Your answer should be the lines below from the one with "theorem exact_dual_mkQ_dual (j" to the one with "let e : (S ⧸", both included, given again exactly and with nothing added.
··· RECORDS TO PROCESS ···
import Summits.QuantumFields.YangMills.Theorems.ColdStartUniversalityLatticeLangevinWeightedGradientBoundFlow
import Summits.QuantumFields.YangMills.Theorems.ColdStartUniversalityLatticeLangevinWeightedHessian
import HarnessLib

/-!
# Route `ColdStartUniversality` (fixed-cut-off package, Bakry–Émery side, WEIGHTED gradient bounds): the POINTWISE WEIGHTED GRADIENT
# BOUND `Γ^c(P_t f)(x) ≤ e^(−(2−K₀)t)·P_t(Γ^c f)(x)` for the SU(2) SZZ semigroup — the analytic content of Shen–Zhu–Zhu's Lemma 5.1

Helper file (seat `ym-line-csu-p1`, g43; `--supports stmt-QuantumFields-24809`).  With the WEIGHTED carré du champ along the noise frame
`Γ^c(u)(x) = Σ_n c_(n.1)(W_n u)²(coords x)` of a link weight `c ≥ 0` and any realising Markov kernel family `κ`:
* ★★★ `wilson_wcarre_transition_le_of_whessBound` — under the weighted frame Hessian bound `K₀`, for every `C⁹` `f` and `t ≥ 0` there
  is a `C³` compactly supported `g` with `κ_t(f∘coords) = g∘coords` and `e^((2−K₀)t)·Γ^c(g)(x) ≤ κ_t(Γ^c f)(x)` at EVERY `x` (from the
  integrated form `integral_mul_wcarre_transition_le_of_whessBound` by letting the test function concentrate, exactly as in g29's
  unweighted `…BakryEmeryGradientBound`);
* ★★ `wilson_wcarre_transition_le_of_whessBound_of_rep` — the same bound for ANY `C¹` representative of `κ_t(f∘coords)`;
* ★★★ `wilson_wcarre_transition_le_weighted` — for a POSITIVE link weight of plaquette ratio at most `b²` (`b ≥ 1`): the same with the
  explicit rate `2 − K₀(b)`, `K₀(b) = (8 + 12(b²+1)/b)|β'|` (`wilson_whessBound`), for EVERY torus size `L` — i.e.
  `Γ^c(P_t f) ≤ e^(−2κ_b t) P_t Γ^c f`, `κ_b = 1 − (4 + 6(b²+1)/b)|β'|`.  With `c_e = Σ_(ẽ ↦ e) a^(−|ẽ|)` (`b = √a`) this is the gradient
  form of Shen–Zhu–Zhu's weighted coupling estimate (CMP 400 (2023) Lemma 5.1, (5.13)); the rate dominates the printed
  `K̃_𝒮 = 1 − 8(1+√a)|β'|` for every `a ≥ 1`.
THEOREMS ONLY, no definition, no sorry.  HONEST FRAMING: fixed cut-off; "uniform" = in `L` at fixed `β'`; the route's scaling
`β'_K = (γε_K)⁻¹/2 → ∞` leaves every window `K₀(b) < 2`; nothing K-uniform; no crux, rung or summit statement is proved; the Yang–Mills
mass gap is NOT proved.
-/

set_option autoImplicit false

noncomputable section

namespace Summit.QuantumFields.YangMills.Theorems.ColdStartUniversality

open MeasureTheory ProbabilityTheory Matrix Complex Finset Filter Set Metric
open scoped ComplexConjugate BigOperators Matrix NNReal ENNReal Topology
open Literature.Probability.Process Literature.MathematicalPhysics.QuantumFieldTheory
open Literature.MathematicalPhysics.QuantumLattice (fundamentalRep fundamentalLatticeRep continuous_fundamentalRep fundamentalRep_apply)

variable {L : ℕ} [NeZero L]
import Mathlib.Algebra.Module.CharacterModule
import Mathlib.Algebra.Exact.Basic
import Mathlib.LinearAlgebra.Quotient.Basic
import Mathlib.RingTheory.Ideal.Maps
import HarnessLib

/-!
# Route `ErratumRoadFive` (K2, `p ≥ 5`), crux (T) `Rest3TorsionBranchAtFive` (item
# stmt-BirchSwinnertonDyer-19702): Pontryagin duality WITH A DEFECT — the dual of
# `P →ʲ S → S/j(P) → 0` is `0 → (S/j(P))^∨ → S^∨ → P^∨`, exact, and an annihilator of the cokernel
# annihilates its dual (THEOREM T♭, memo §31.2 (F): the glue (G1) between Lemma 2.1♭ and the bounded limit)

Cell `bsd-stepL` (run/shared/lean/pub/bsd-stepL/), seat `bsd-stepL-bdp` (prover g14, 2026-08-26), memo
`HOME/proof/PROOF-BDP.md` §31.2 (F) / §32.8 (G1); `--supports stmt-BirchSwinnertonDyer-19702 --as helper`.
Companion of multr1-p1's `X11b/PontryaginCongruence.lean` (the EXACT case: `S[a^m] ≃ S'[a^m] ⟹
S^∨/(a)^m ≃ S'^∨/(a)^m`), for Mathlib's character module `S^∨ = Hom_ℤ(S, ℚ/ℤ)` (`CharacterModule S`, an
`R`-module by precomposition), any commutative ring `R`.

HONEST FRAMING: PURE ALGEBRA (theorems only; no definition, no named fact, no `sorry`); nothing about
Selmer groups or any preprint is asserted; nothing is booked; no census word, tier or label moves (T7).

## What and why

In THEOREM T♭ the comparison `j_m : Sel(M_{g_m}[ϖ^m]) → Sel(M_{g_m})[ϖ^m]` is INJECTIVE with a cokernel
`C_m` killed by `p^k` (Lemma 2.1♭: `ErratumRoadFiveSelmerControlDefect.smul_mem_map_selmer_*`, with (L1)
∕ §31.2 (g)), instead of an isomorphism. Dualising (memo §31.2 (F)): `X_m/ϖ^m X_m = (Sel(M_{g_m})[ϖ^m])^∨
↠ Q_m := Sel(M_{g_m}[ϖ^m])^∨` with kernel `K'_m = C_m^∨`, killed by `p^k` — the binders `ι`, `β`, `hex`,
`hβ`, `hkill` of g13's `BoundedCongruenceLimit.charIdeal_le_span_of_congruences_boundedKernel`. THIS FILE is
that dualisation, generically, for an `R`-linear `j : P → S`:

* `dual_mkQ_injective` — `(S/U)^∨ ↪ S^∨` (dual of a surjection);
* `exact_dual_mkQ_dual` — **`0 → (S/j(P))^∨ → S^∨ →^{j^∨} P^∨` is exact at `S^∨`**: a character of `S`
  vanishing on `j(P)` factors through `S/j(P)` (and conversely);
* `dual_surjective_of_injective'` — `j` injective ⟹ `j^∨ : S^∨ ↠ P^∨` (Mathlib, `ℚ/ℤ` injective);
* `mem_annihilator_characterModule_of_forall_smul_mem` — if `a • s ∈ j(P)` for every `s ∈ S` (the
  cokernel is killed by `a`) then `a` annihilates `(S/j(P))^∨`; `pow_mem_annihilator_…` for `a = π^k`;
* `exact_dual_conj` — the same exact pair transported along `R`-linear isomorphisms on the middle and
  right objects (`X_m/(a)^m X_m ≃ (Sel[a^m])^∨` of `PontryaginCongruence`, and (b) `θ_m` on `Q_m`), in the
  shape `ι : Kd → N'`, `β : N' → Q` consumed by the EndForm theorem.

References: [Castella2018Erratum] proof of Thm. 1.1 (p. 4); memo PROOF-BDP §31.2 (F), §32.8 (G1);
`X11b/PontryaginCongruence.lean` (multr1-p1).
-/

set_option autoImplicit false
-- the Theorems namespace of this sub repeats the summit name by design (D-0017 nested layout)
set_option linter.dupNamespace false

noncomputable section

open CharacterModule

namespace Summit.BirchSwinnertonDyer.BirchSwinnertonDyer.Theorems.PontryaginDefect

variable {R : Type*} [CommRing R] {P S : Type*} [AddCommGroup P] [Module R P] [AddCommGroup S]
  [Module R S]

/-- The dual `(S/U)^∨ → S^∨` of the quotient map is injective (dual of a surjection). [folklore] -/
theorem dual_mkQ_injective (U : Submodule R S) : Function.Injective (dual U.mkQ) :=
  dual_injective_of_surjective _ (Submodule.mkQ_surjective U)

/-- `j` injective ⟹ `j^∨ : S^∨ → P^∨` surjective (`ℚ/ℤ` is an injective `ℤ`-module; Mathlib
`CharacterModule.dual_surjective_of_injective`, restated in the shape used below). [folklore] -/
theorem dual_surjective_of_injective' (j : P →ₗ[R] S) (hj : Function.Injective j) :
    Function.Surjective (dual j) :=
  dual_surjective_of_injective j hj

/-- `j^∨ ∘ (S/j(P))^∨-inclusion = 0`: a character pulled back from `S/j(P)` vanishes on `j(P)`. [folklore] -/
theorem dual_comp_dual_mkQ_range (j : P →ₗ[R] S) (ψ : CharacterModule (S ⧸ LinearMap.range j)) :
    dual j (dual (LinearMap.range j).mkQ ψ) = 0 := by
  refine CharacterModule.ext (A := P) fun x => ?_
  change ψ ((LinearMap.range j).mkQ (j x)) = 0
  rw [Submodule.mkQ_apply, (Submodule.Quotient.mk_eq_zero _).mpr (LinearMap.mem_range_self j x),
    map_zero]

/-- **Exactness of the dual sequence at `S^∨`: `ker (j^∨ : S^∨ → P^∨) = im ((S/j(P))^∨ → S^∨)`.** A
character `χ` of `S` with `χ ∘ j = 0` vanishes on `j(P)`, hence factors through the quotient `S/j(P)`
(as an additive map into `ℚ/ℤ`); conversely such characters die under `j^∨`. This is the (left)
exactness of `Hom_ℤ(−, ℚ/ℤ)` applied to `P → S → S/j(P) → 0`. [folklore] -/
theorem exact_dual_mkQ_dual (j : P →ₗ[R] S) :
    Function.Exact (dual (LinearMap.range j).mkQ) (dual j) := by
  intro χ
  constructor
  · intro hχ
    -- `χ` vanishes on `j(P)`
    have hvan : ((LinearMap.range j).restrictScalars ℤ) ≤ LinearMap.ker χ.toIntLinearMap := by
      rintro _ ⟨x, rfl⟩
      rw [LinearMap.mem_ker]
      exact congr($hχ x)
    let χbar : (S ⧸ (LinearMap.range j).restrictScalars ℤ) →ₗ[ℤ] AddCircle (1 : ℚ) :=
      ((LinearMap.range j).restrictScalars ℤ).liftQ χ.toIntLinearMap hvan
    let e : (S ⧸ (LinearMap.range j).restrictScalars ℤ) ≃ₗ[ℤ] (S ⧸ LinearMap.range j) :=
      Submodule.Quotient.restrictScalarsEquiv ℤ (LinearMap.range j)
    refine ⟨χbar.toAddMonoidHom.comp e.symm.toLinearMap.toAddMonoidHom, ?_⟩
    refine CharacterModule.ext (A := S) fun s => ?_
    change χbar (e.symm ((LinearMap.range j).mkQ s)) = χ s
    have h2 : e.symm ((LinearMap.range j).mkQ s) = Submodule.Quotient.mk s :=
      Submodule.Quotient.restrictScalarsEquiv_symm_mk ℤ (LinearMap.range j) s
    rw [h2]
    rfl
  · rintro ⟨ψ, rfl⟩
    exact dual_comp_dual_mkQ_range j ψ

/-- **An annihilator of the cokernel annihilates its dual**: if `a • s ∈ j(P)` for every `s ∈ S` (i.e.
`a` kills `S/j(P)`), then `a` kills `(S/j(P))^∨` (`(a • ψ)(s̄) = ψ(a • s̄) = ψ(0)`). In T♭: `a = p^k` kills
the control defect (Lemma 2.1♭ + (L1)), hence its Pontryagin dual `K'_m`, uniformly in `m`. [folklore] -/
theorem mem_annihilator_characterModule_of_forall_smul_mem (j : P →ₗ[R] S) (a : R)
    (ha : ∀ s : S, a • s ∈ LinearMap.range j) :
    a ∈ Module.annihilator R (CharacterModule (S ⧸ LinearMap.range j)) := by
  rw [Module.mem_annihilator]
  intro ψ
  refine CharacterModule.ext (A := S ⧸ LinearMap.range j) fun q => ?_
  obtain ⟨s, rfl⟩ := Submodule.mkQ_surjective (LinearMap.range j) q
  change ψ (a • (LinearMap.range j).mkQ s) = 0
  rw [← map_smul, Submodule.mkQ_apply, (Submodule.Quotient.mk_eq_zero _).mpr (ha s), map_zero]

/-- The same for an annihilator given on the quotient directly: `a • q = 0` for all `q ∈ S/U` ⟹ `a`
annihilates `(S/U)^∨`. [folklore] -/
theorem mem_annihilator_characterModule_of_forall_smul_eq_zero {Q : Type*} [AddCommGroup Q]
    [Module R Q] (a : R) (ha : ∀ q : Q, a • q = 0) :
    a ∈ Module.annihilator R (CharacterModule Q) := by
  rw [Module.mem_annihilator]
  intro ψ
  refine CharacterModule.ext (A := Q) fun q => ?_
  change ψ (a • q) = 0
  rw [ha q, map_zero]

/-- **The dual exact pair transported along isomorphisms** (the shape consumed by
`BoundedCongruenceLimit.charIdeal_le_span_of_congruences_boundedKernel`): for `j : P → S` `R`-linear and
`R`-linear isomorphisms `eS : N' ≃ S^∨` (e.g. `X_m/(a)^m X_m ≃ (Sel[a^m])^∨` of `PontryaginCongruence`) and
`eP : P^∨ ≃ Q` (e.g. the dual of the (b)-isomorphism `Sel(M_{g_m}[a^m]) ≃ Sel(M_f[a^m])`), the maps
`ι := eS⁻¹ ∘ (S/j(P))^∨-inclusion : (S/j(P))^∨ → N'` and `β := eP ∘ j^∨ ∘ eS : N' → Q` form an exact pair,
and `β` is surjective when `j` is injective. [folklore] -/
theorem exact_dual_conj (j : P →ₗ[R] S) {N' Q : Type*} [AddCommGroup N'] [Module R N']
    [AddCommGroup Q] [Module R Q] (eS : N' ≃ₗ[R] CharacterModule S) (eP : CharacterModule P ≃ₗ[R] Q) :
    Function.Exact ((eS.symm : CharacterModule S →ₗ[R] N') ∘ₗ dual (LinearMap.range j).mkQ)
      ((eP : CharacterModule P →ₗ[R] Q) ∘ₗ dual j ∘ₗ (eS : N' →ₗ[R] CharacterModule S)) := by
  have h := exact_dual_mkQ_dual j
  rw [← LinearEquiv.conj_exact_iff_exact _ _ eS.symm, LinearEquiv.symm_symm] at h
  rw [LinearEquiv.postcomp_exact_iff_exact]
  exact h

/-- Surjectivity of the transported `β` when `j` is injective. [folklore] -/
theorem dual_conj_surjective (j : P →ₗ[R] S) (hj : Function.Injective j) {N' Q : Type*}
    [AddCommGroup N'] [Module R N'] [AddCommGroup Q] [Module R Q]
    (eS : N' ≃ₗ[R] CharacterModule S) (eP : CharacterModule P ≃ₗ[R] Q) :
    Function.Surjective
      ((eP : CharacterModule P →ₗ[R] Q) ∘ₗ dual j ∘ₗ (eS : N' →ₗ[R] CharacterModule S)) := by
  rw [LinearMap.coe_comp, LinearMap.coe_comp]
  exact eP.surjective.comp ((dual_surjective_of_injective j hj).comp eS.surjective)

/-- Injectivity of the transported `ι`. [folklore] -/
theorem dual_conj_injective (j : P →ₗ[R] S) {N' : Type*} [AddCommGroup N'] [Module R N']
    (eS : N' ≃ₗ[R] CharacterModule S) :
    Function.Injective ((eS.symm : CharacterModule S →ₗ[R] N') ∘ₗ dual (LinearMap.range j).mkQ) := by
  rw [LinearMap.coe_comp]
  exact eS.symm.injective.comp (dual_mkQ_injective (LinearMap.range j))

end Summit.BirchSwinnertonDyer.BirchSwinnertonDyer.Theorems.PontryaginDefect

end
···
EXPECTED ANSWER —
theorem exact_dual_mkQ_dual (j : P →ₗ[R] S) :
    Function.Exact (dual (LinearMap.range j).mkQ) (dual j) := by
  intro χ
  constructor
  · intro hχ
    -- `χ` vanishes on `j(P)`
    have hvan : ((LinearMap.range j).restrictScalars ℤ) ≤ LinearMap.ker χ.toIntLinearMap := by
      rintro _ ⟨x, rfl⟩
      rw [LinearMap.mem_ker]
      exact congr($hχ x)
    let χbar : (S ⧸ (LinearMap.range j).restrictScalars ℤ) →ₗ[ℤ] AddCircle (1 : ℚ) :=
      ((LinearMap.range j).restrictScalars ℤ).liftQ χ.toIntLinearMap hvan
    let e : (S ⧸ (LinearMap.range j).restrictScalars ℤ) ≃ₗ[ℤ] (S ⧸ LinearMap.range j) :=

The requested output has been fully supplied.